Collected data entries →
*-*-*
/-- **`emitK` in closed form.** [folklore] -/
theorem emitK_eq (o : O) (x cnt : S) (σ : NState S V O) :
    (emitK o x cnt : NCom S V O E).eval 𝓔 σ =
      { σ with vo := Function.update σ.vo o (σ.vo o ++ List.replicate (σ.sc cnt) (σ.sc x)),
               steps := σ.steps + 2 * σ.sc cnt + 1 } := by
  obtain ⟨h1, h2, h3, h4, h5, h6⟩ := emitK_spec 𝓔 o x cnt σ
  refine NState.ext h2 h3 ?_ h5 h6
  funext p; by_cases hp : p = o
  · subst hp; simpa using h1
  · show _ = Function.update σ.vo o _ p; rw [Function.update_of_ne hp]; exact h4 p hp

end Queues

/-! ### Moving a prefix to two accumulators at once -/

section Tee

/-- `teeN v o₁ o₂ x cnt`: move the first `cnt` entries of the queue `v` to the back of both
accumulators `o₁` and `o₂`. [folklore] -/
def teeN (v : V) (o₁ o₂ : O) (x cnt : S) : NCom S V O E := times cnt (pop v x ;ₙ emit o₁ x ;ₙ emit o₂ x)

omit [DecidableEq S] [DecidableEq V] [DecidableEq O] in
/-- `teeN` has no extension calls. [folklore] -/
theorem teeN_noExt (v : V) (o₁ o₂ : O) (x cnt : S) : (teeN v o₁ o₂ x cnt : NCom S V O E).noExt := by simp [teeN, noExt]

/-- Rounds of `teeN` (`o₁ ≠ o₂`). [folklore] -/
theorem teeN_iterate (v : V) {o₁ o₂ : O} (ho : o₁ ≠ o₂) (x : S) (σ : NState S V O) :
    ∀ j, j ≤ (σ.vi v).length → let υ := ((pop v x ;ₙ emit o₁ x ;ₙ emit o₂ x : NCom S V O E).eval 𝓔)^[j] σ
      υ.vi v = (σ.vi v).drop j ∧ υ.vo o₁ = σ.vo o₁ ++ (σ.vi v).take j ∧ υ.vo o₂ = σ.vo o₂ ++ (σ.vi v).take j ∧
        (∀ s, s ≠ x → υ.sc s = σ.sc s) ∧ (∀ w, w ≠ v → υ.vi w = σ.vi w) ∧ (∀ p, p ≠ o₁ → p ≠ o₂ → υ.vo p = σ.vo p) ∧
        υ.peak = σ.peak ∧ υ.steps = σ.steps + 3 * j
  | 0, _ => ⟨rfl, by simp, by simp, fun _ _ => rfl, fun _ _ => rfl, fun _ _ _ => rfl, rfl, rfl⟩
  | j + 1, hj => by
    obtain ⟨h1, h2, h3, h4, h5, h6, h7, h8⟩ := teeN_iterate v ho x σ j (Nat.le_of_succ_le hj)
    intro υ
    set υ₀ := ((pop v x ;ₙ emit o₁ x ;ₙ emit o₂ x : NCom S V O E).eval 𝓔)^[j] σ with hυ₀
    have hυ : υ = (pop v x ;ₙ emit o₁ x ;ₙ emit o₂ x : NCom S V O E).eval 𝓔 υ₀ := Function.iterate_succ_apply' _ _ _
    have hne : (σ.vi v).drop j ≠ [] := by rw [Ne, List.drop_eq_nil_iff]; omega
    obtain ⟨a, l, hal⟩ : ∃ a l, (σ.vi v).drop j = a :: l := List.exists_cons_of_ne_nil hne
    have hhead : υ₀.vi v = a :: l := h1.trans hal
    have hx : a = (σ.vi v)[j]'(by omega) := by
      have := List.drop_eq_getElem_cons (l := σ.vi v) (i := j) (by omega)
      rw [this] at hal; exact (List.cons.inj hal).1.symm
    rw [hυ]
    refine ⟨?_, ?_, ?_, fun s hs => ?_, fun w hw => ?_, fun p hp₁ hp₂ => ?_, ?_, ?_⟩
    · simp only [eval, NState.vi_bump, NState.vi_setVo, NState.vi_setVi, NState.vi_setSc, Function.update_self, hhead,
        List.tail_cons]
      rw [← List.drop_drop, hal]; rfl
    · simp only [eval, NState.vo_bump, NState.vo_setVo, NState.sc_setVi, NState.sc_bump, NState.sc_setSc, NState.sc_setVo,
        Function.update_self, hhead, List.headD_cons, NState.vo_setVi, NState.vo_setSc, h2, List.append_assoc,
        Function.update_of_ne ho]
      rw [hx, List.take_succ_eq_append_getElem (by omega)]
    · simp only [eval, NState.vo_bump, NState.vo_setVo, NState.sc_setVi, NState.sc_bump, NState.sc_setSc, NState.sc_setVo,
        Function.update_self, hhead, List.headD_cons, NState.vo_setVi, NState.vo_setSc, h3, List.append_assoc,
        Function.update_of_ne ho.symm]
      rw [hx, List.take_succ_eq_append_getElem (by omega)]
    · simp [eval, hs, h4 s hs]
    · simp [eval, hw, h5 w hw]
    · simp [eval, hp₁, hp₂, h6 p hp₁ hp₂]
    · simp [eval, h7]
    · simp [eval, h8]; ring
open MeasureTheory Set Function Filter Topology Metric InnerProductSpace
open scoped RealInnerProductSpace InnerProductSpace Laplacian ContDiff
open Literature.Analysis Literature.Analysis.FluidPDE
open Summit.NavierStokesRegularity.NavierStokesRegularity.Theorems.PoloidalWindowDoorPoloidalWindowRigidityWindow
open Summit.NavierStokesRegularity.NavierStokesRegularity.Theorems.PoloidalWindowDoorPoloidalWindowRigidityHorizontalMean
open Summit.NavierStokesRegularity.NavierStokesRegularity.Theorems.PoloidalWindowDoorPoloidalWindowRigidityConstantShearMeans
open Summit.NavierStokesRegularity.NavierStokesRegularity.Theorems.PoloidalWindowDoorPoloidalWindowRigidityConstantShearSlice
open Summit.NavierStokesRegularity.NavierStokesRegularity.Theorems.PoloidalWindowDoorPoloidalWindowRigidityConstantShearVariance
open Summit.NavierStokesRegularity.NavierStokesRegularity.Theorems.PoloidalWindowDoorPoloidalWindowRigidityConstantShearTest
open Summit.NavierStokesRegularity.NavierStokesRegularity.Theorems.PoloidalWindowDoorPoloidalWindowRigidityTimeShearVariance

variable {φ : ContDiffBump (0 : EuclideanSpace ℝ (Fin 2))} {R : ℝ}
  {v : ℝ → EuclideanSpace ℝ (Fin 3) → EuclideanSpace ℝ (Fin 3)} {C : ℝ}

section Class

variable (hrate : HasTypeITimeDecay C v) (hcont : ContinuousOn (uncurry v) (Iio (0 : ℝ) ×ˢ univ))
  (hmild : ∀ s t : ℝ, s < t → t < 0 → ∀ x,
    v t x = UnboundedOperators.heatExtension (v s) (t - s) x - oseenDuhamel 1 s v v t x)
  (hdiv : ∀ t < 0, VectorCalculus.IsDivFree (v t))
  (hpol : ∀ s < 0, ∀ y, ⟪curl (v s) y, EuclideanSpace.single 2 1⟫_ℝ = 0)
  {μ : ℝ → ℝ}
  (hslope : ∀ s < 0, ∀ y, ∀ b : Fin 3, b ≠ 2 →
    fderiv ℝ (v s) y (EuclideanSpace.single 2 1) b = μ s * fderiv ℝ (v s) y (EuclideanSpace.single b 1) 2)

include hrate hcont hmild hdiv hpol hslope
/-- **The printed isomorphisms `η⊢_{v,ν}` are necessary for Cor 5.10 (iv)(c) as typed**: `Cor510MonoTelecore L` yields,
for every `v` and every vertex `ν` of `Γ⃗^×_v`, an isomorphism between the functors of the length-6 path
`□ → 𝒩⊞_v → 𝒩_v → ℰ• → ℰ⊢ → An⊢[𝒩⊢⊞] →(φ^{An⊢⊞}_{v,ν}) 𝒩⊢⊞_v` and of the length-2 path `□ → 𝒩⊞_v → 𝒩⊢⊞_v` — the contact
structure `ℋ_{An⊢}` contains the pair in both orders, and a pair that is a boundary pair in both orders carries an
isomorphism. [cite: MochizukiAbsTopIII2015, Cor 5.10 (iv)(c) p.148] -/
theorem etaMono_iso_of_cor510MonoTelecore (h : Lt.Cor510MonoTelecore) (v : Vmod) (ν : LogVertex (isArc v))
    (hν : ν.IsCross) :
    Nonempty (Lt.lam v ν ⋙ Lt.forget v ⋙ Lt.toE v ⋙ Lt.monoAn ⋙ Lt.κAnMono.functor ⋙ Lt.ψAnMono v ⟨ν, hν⟩ ≅
      Lt.lam v ν ⋙ Lt.monoNplus v) := by
  obtain ⟨H, hH, hc, T, hJ, hT, Hc, -, hpairs⟩ := h
  obtain ⟨J, telMap, Jfam, hb, hpi, hrE, hrη⟩ := T
  change J = fun a => MonoTelecoreIdx a.1 at hJ
  subst hJ
  change HEq (fun (a : DSub (monoBase (isArc := isArc) 6)) (j : MonoTelecoreIdx a.1) => telMap j)
    (fun (a : DSub (monoBase (isArc := isArc) 6)) (j : MonoTelecoreIdx a.1) => Lt.monoTelecoreFun a.1 j) at hT
  have hT' : ∀ (a : DSub (monoBase (isArc := isArc) 6)) (j : MonoTelecoreIdx a.1), telMap j = Lt.monoTelecoreFun a.1 j :=
    fun a j => congrFun (congrFun (eq_of_heq hT) a) j
  obtain ⟨h₁₀, h₀₁⟩ := hpairs v ν hν monoBase_six_core (monoBase_six_nplus v) (monoBase_six_nv v) monoBase_six_e5
    monoBase_six_emono5 (monoBase_six_nmonoPlus v) (ULift.up ⟨ν, hν⟩)
  have hi : IsIso (Hc.η h₁₀) := Hc.isIso_of_mem_mem h₁₀ h₀₁
  refine ⟨eqToIso ?_ ≪≫ @asIso _ _ _ _ (Hc.η h₁₀) hi ≪≫ eqToIso ?_⟩
  · rw [DiagramOfCategories.pathFunctor_cons, DiagramOfCategories.pathFunctor_cons,
      DiagramOfCategories.pathFunctor_cons, DiagramOfCategories.pathFunctor_cons,
      DiagramOfCategories.pathFunctor_cons, DiagramOfCategories.pathFunctor_cons, DiagramOfCategories.pathFunctor_nil]
    change _ = (((((𝟭 _ ⋙ Lt.lam v ν) ⋙ Lt.forget v) ⋙ Lt.toE v) ⋙ Lt.monoAn) ⋙ Lt.κAnMono.functor) ⋙
      telMap (a := ⟨.nmonoPlus v, monoBase_six_nmonoPlus v⟩)
        (show MonoTelecoreIdx (DVertex.nmonoPlus (isArc := isArc) v) from ULift.up ⟨ν, hν⟩)
    rw [hT' ⟨.nmonoPlus v, monoBase_six_nmonoPlus v⟩
      (show MonoTelecoreIdx (DVertex.nmonoPlus (isArc := isArc) v) from ULift.up ⟨ν, hν⟩)]
    rfl
  · rw [DiagramOfCategories.pathFunctor_cons, DiagramOfCategories.pathFunctor_cons, DiagramOfCategories.pathFunctor_nil]
    rfl
import Mathlib.Analysis.SpecialFunctions.Integrals.Basic
import Mathlib.Analysis.SpecialFunctions.Trigonometric.Inverse
import Mathlib.Analysis.SpecialFunctions.Trigonometric.Chebyshev.Basic
import Mathlib.Analysis.SpecialFunctions.Pow.Real
import Mathlib.MeasureTheory.Integral.IntervalIntegral.Periodic
import Mathlib.MeasureTheory.Integral.IntervalIntegral.IntegrationByParts
import HarnessLib

/-!
# Murty–Sinha's effective equidistribution, II: Serre's measure `μ_p` in the angle variable
# (Weyl limits of Thm. 18, change of variables, arc counting)

Sibling file of `Literature.NumberTheory.EllipticCurves.MurtySinhaEquidistribution`, which vendors
M. R. Murty, K. Sinha, *Effective equidistribution of eigenvalues of Hecke operators*, J. Number
Theory **129** (2009) 681–714 [MurtySinha2009], **Theorem 2** (p. 682) in weight `2` as the named
fact `murtySinha2009_thm2_weightTwo`. Of the three ingredients of the printed proof (Thm. 8 =
Erdős–Turán for the `μ`-discrepancy; the trace formula with the Weyl limits of Thm. 18; the
bookkeeping of §10) this file supplies the **measure-theoretic side of Thm. 18 and §§9–10**, with
no modular forms:

* `kmDensity p θ = ((p+1)/π) sin²θ/(p + 1/p - 2cos 2θ)` — Serre's measure `μ_p` transported to the
  angle `θ` (`a_p = 2√p cos θ`) and symmetrised to `±θ ∈ [-π, π]`, i.e. `½ F(-x) dx` of §9 (p. 698)
  with `θ = 2πx`: continuous, `2π`-periodic, even, `0 ≤ g_p ≤ (p+1)p/(π(p-1)²) ≤ 6/π` (`p ≥ 2`);
* its Fourier coefficients = the **Weyl limits of Thm. 18** (p. 698): `∫_{-π}^{π} g_p = 1`,
  `2∫ g_p cos(mθ) = p^{-m/2} - p^{-(m-2)/2}` for even `m ≥ 2`, `= 0` for odd `m`, `∫ g_p sin(m·) = 0`
  (`integral_kmDensity`, `integral_kmDensity_mul_cos_even/odd`, `integral_kmDensity_mul_sin`).
  **Deviation from print (method):** loc. cit. sums the Poisson-type series
  `F(x) = Σ_m c_m e(mx) = 2 + 2Σ_{m≥1}(p^{-m} - p^{-(m-1)}) cos 4πmx`; we avoid series: the cosine
  transforms `J_p(c) = ∫ cos(cθ)/(p + 1/p - 2cos 2θ)` satisfy the three-term relation
  `(p + 1/p)J_p(c) - J_p(c+2) - J_p(c-2) = ∫ cos(cθ)` (`kmJ_rec`) and are bounded (`abs_kmJ_le`), which
  forces the decaying solution `J_p(2a) = J_p(0) p^{-a}` and the value `J_p(0) = 2πp/(p²-1)`
  (`kmJ_two_mul`); odd frequencies vanish by `θ ↦ π - θ` (`kmJ_odd`);
* the **change of variables** `t = 2√p cos θ` from the integrand of the vendored statement
  (`serreDensity p t = (p+1)√(4p-t²)/(2π((p+1)²-t²))`, Thm. 1 p. 682 in the variable `t = √p x`) to
  `2 g_p(θ) dθ` (`integral_serreDensity_eq`, §9 p. 698 "after an easy change of variable");
* the **arc bookkeeping of §10** (p. 700: the angles `±θ_i/2π` and the two intervals `I₁ ⊆ [0, ½]`,
  `I₂ ⊆ [½, 1]`): `arcCount u v P = #{k : u ≤ P + 2πk < v}` and the two inequalities
  `two_mul_card_le_arcCount`, `arcCount_le_two_mul_card` comparing `2·#{i : θ_i ∈ [θ_b, θ_a]}` with
  the lift counts of the points `±θ_i` in `δ`-enlarged / `δ`-shrunken arcs (closed intervals of
  eigenvalues versus the half-open arcs counted by the Erdős–Turán inequality of
  `Literature.Analysis.Fourier.ErdosTuranDiscrepancy`);
* `2cos mθ = X_m(2cos θ) - X_{m-2}(2cos θ)` (§8 p. 697) from Mathlib's Chebyshev `T`/`U`.

The combination with the Erdős–Turán inequality and the trace formula (Murty–Sinha Thm. 19 and
Thm. 2 in weight `2`) is in `MurtySinhaEquidistributionOfTraceFormula`.

## References

* [MurtySinha2009] §8 (p. 697: `X_m`, Lemma 17), §9 (p. 697–698: `μ_p`, `F`), Thm. 18 (p. 698),
  §10 (p. 699–700). Held: `paper:doi-10-1016-j-jnt-2008-10-010` (PDF page = journal page − 679).
* J.-P. Serre, J. Amer. Math. Soc. 10 (1997) 75–102, §2 (the measure `μ_p`; quoted from loc. cit.).

Mathlib: `Polynomial.Chebyshev.T_real_cos`, `two_mul_T_eq_U_sub_U`, `Real.cos_arccos`,
`intervalIntegral.integral_comp_mul_deriv'`, `pow_unbounded_of_one_lt`; no Kesten–McKay / Serre
measure in Mathlib or the tree (`lean search 'kesten|mcKay|serreMeasure|plancherel.*tree'`, 2026-08-15).
-/

noncomputable section
import Summits.AtomisticToContinuum.BoseEinsteinCondensation.Theorems.BECThomsonPrincipleFibreRegularity
import HarnessLib

/-!
# Route `BECThomsonPrinciple`, crux `FibreConductance` (stmt-AtomisticToContinuum-9480),
# line `parseval-shell-bootstrap` — fibre infrastructure II: Fubini over the fibre

Fubini/Tonelli bookkeeping for the fibre objects of `BECThomsonPrincipleDefs` (companion of
`BECThomsonPrincipleFibreRegularity`), splitting off particle `0` of the torus
`(ℝ³/Lℤ³)^{m+1}` (`lintegral_cellN_succ`, `lintegral_cellN_lintegral_update`):

* `∫_{cell^N} W dX = L³` (`lintegral_cellN_fibreW`: `∫_{cell^m} W dX̂ = ∫_{cell^N}|Φ|² = 1`);
* the fibre average `∫_{cell^N} G = L⁻³ ∫_{cell^N} ∫_cell G(X[0↦y]) dy dX`
  (`lintegral_cellN_eq_fibre_average`);
* the bath expectation of the fibre Fourier modes is an occupation number,
  `∫_{cell^N} W |ĉ_q(ψ(·|X̂))|² dX = n_q(|Φ|)/N` (`lintegral_fibreW_mul_norm_sq_cellFourierCoeff`,
  `n_q = cellOccupation` of the plane wave `planeWaveMode L q` in `X ↦ |Φ X|`, through
  `cellOccupation_succ` and `|Φ|(·, X̂) = √W(X̂) ψ(·|X̂)`).

Registered anchor (`--supports` the crux item): `lintegral_fibreW_mul_norm_sq_cellFourierCoeff`.

References: the line card `Cruxes/FibreConductance/Lines/parseval-shell-bootstrap.md`; LSSY2005
§1.2 (1.17)–(1.18) (occupations).
-/

noncomputable section

namespace Summit.AtomisticToContinuum.BoseEinsteinCondensation.Cruxes.FibreConductance.ParsevalShellBootstrap

open MeasureTheory
open scoped ENNReal ComplexConjugate
open Literature.MathematicalPhysics.QuantumManyBody.BoseGas

variable {m : ℕ} {L : ℝ}

/-! ### Measurability and derivative conveniences -/

/-- `W` is measurable. [folklore] -/
theorem measurable_fibreW (Φ : PeriodicTrialState (m + 1) L) : Measurable (fibreW Φ) :=
  (continuous_fibreW Φ).measurable

/-- `ψ` is measurable (zero-free state, `L > 0`). [folklore] -/
theorem measurable_fibrePsi (hL : 0 < L) (Φ : PeriodicTrialState (m + 1) L) (hΦ : ∀ X, Φ.ψ X ≠ 0) :
    Measurable (fibrePsi Φ) :=
  (continuous_fibrePsi hL Φ hΦ).measurable

/-- `β` is measurable (zero-free state, `L > 0`). [folklore] -/
theorem measurable_fibreBeta (hL : 0 < L) (n : Fin 3 → ℤ) (Φ : PeriodicTrialState (m + 1) L)
    (hΦ : ∀ X, Φ.ψ X ≠ 0) : Measurable (fibreBeta n Φ) :=
  (continuous_fibreBeta hL n Φ hΦ).measurable

/-- `∂ψ/∂x_{0,l}` is continuous (zero-free state, `L > 0`). [folklore] -/
theorem continuous_dPsi (hL : 0 < L) (Φ : PeriodicTrialState (m + 1) L) (hΦ : ∀ X, Φ.ψ X ≠ 0)
    (l : Fin 3) : Continuous fun X => dPsi Φ X l :=
  ((contDiff_fibrePsi hL Φ hΦ).continuous_fderiv one_ne_zero).clm_apply continuous_const

/-- `∂ψ/∂x_{0,l}` is `Lℤ³`-periodic in every particle. [folklore] -/
theorem dPsi_periodic (Φ : PeriodicTrialState (m + 1) L) (X : Config (m + 1)) (i : Fin (m + 1))
    (k : Fin 3) (l : Fin 3) : dPsi Φ (X + Pi.single i (EuclideanSpace.single k L)) l = dPsi Φ X l := by
  unfold dPsi
  have h : fibrePsi Φ = fun Y => fibrePsi Φ (Y + Pi.single i (EuclideanSpace.single k L)) :=
    funext fun Y => (fibrePsi_periodic Φ Y i k).symm
  conv_rhs => rw [h, fderiv_comp_add_right]

/-! ### Fubini over the fibre -/

/-- Total bath weight: `∫_{cell^N} W dX = L³` (`∫_{cell^m} W dX̂ = ∫_{cell^N}|Φ|² = 1`). [folklore] -/
theorem lintegral_cellN_fibreW (hL : 0 < L) (Φ : PeriodicTrialState (m + 1) L) :
    ∫⁻ X in cellN (m + 1) L, ENNReal.ofReal (fibreW Φ X) = ENNReal.ofReal (L ^ 3) := by
  have h : ∀ X, ENNReal.ofReal (fibreW Φ X) =
      ∫⁻ y in cell L, (‖Φ.ψ (Function.update X 0 y)‖₊ : ℝ≥0∞) ^ 2 := by
    intro X
    have hc : Continuous fun y : Space => ‖Φ.ψ (Function.update X 0 y)‖ ^ 2 :=
      ((continuous_slice Φ X).norm).pow 2
    rw [fibreW, ofReal_integral_eq_lintegral_ofReal (integrableOn_cell hc)
      (Filter.Eventually.of_forall fun y => sq_nonneg _)]
    simp_rw [coe_nnnorm_sq_eq_ofReal]
  simp_rw [h]
  rw [lintegral_normSq_slice 0 Φ.contDiff.continuous.measurable, Φ.norm_eq, mul_one,
    ENNReal.ofReal_pow hL.le]

/-- **Fibre Fubini for a fibre-constant weight**: for measurable `G ≥ 0`,
`∫_{cell^N} G dX = ∫_{cell^N} (L⁻³ ∫_cell G(X[0↦y]) dy) dX` — integrating a function over the fibre
and spreading the result uniformly costs the factor `L³ = |cell|`. [folklore] -/
theorem lintegral_cellN_eq_fibre_average (hL : 0 < L) {G : Config (m + 1) → ℝ≥0∞} (hG : Measurable G) :
    ∫⁻ X in cellN (m + 1) L, G X =
      (ENNReal.ofReal (L ^ 3))⁻¹ * ∫⁻ X in cellN (m + 1) L, ∫⁻ y in cell L, G (Function.update X 0 y) := by
  rw [lintegral_cellN_lintegral_update 0 hG, ← mul_assoc, ENNReal.ofReal_pow hL.le,
    ENNReal.inv_mul_cancel (pow_ne_zero _ (by simpa using hL))
      (ENNReal.pow_ne_top ENNReal.ofReal_ne_top), one_mul]

/-- The cell Fourier coefficients are linear under constant multiples. [folklore] -/
theorem cellFourierCoeff_const_mul (hL : 0 < L) (c : ℂ) (f : Space → ℂ) (q : Fin 3 → ℤ) :
    cellFourierCoeff L (fun x => c * f x) q = c * cellFourierCoeff L f q := by
  rw [cellFourierCoeff_eq_integral hL, cellFourierCoeff_eq_integral hL, Complex.real_smul,
    Complex.real_smul]
  have h : ∀ x, conj (cellWave L q x) * (c * f x) = c * (conj (cellWave L q x) * f x) :=
    fun x => by ring
  simp_rw [h, integral_const_mul]
  ring

/-- The fibre Fourier modes `X ↦ ĉ_q(ψ(·|X̂))` depend continuously on the configuration. [folklore] -/
theorem continuous_cellFourierCoeff_fibrePsi (hL : 0 < L) (Φ : PeriodicTrialState (m + 1) L)
    (hΦ : ∀ X, Φ.ψ X ≠ 0) (q : Fin 3 → ℤ) :
    Continuous fun X : Config (m + 1) =>
      cellFourierCoeff L (fun y => (fibrePsi Φ (Function.update X 0 y) : ℂ)) q := by
  have hG : Continuous fun p : Space × Config (m + 1) =>
      conj (cellWave L q p.1) * (fibrePsi Φ (Function.update p.2 0 p.1) : ℂ) :=
    (Complex.continuous_conj.comp ((contDiff_cellWave L q).continuous.comp continuous_fst)).mul
      (Complex.continuous_ofReal.comp ((continuous_fibrePsi hL Φ hΦ).comp continuous_update_zero))
  have h := continuous_parametric_setIntegral_of_isBounded (μ := volume) (isBounded_cell L)
    (measurableSet_cell L) hG
  have heq : (fun X : Config (m + 1) =>
      cellFourierCoeff L (fun y => (fibrePsi Φ (Function.update X 0 y) : ℂ)) q) = fun X =>
        ((L ^ 3)⁻¹ : ℝ) • ∫ y in cell L, conj (cellWave L q y) * (fibrePsi Φ (Function.update X 0 y) : ℂ) :=
    funext fun X => cellFourierCoeff_eq_integral hL _ q
  rw [heq]
  exact h.const_smul ((L ^ 3)⁻¹ : ℝ)

/-- **Bath expectation of fibre Fourier modes = occupations**: for every lattice mode `q`,
`∫_{cell^N} W(X̂) |ĉ_q(ψ(·|X̂))|² dX = n_q(|Φ|)/N` (`n_q(|Φ|)` = `cellOccupation` of the plane wave
`φ_q` in `X ↦ |Φ X|`). [folklore] -/
theorem lintegral_fibreW_mul_norm_sq_cellFourierCoeff (hL : 0 < L) (Φ : PeriodicTrialState (m + 1) L)
    (hΦ : ∀ X, Φ.ψ X ≠ 0) (q : Fin 3 → ℤ) :
    ∫⁻ X in cellN (m + 1) L, ENNReal.ofReal
        (fibreW Φ X * ‖cellFourierCoeff L (fun y => (fibrePsi Φ (Function.update X 0 y) : ℂ)) q‖ ^ 2) =
      cellOccupation (m + 1) L (planeWaveMode L q) (fun X => (‖Φ.ψ X‖ : ℂ)) / (m + 1 : ℝ≥0∞) := by
  -- the right-hand side through slices
  rw [cellOccupation_succ, mul_comm, ENNReal.mul_div_cancel_right (by positivity) (by simp)]
  -- the left-hand side through slices
  have hmeas : Measurable fun X : Config (m + 1) => ENNReal.ofReal
      (fibreW Φ X * ‖cellFourierCoeff L (fun y => (fibrePsi Φ (Function.update X 0 y) : ℂ)) q‖ ^ 2) :=
    ((measurable_fibreW Φ).mul
      ((continuous_cellFourierCoeff_fibrePsi hL Φ hΦ q).measurable.norm.pow_const 2)).ennreal_ofReal
  rw [lintegral_cellN_succ L hmeas]
  refine setLIntegral_congr_fun (measurableSet_cellN m L) fun Y _ => ?_
  -- on the fibre of `Y` everything is constant in the fibre variable
  have hupd : ∀ x y : Space, Function.update (Matrix.vecCons x Y) 0 y = Matrix.vecCons y Y :=
    fun x y => Fin.update_cons_zero (α := fun _ => Space) x Y y
  set w : ℝ := fibreW Φ (Matrix.vecCons 0 Y) with hw_def
  have hw : ∀ x, fibreW Φ (Matrix.vecCons x Y) = w := by
    intro x
    simp only [hw_def, fibreW, hupd]
  set ψY : Space → ℂ := fun y => (fibrePsi Φ (Matrix.vecCons y Y) : ℂ) with hψY
  have hF : ∀ x : Space, ENNReal.ofReal (fibreW Φ (Matrix.vecCons x Y) *
      ‖cellFourierCoeff L (fun y => (fibrePsi Φ (Function.update (Matrix.vecCons x Y) 0 y) : ℂ)) q‖ ^ 2) =
        ENNReal.ofReal (w * ‖cellFourierCoeff L ψY q‖ ^ 2) := by
    intro x
    simp only [hupd, hw, hψY]
  simp_rw [hF]
  rw [setLIntegral_const, volume_cell, nnnorm_sq_integral_conj_planeWaveMode_mul hL]
  have hfun : (fun x => (‖Φ.ψ (Matrix.vecCons x Y)‖ : ℂ)) = fun x => (Real.sqrt w : ℂ) * ψY x := by
    funext x
    rw [hψY, norm_eq_sqrt_fibreW_mul hL Φ hΦ, hw, Complex.ofReal_mul]
  rw [hfun, cellFourierCoeff_const_mul hL, coe_nnnorm_sq_eq_ofReal, norm_mul, mul_pow,
    Complex.norm_real, Real.norm_of_nonneg (Real.sqrt_nonneg _),
    Real.sq_sqrt (fibreW_nonneg Φ _), mul_comm]

end Summit.AtomisticToContinuum.BoseEinsteinCondensation.Cruxes.FibreConductance.ParsevalShellBootstrap

end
*-*-*
What the task requires → Each line from the top of the records down to the one with "vo := Function.update" must be retyped exactly; include both ends and nothing else.

Response to this exercise →
/-- **`emitK` in closed form.** [folklore] -/
theorem emitK_eq (o : O) (x cnt : S) (σ : NState S V O) :
    (emitK o x cnt : NCom S V O E).eval 𝓔 σ =
      { σ with vo := Function.update σ.vo o (σ.vo o ++ List.replicate (σ.sc cnt) (σ.sc x)),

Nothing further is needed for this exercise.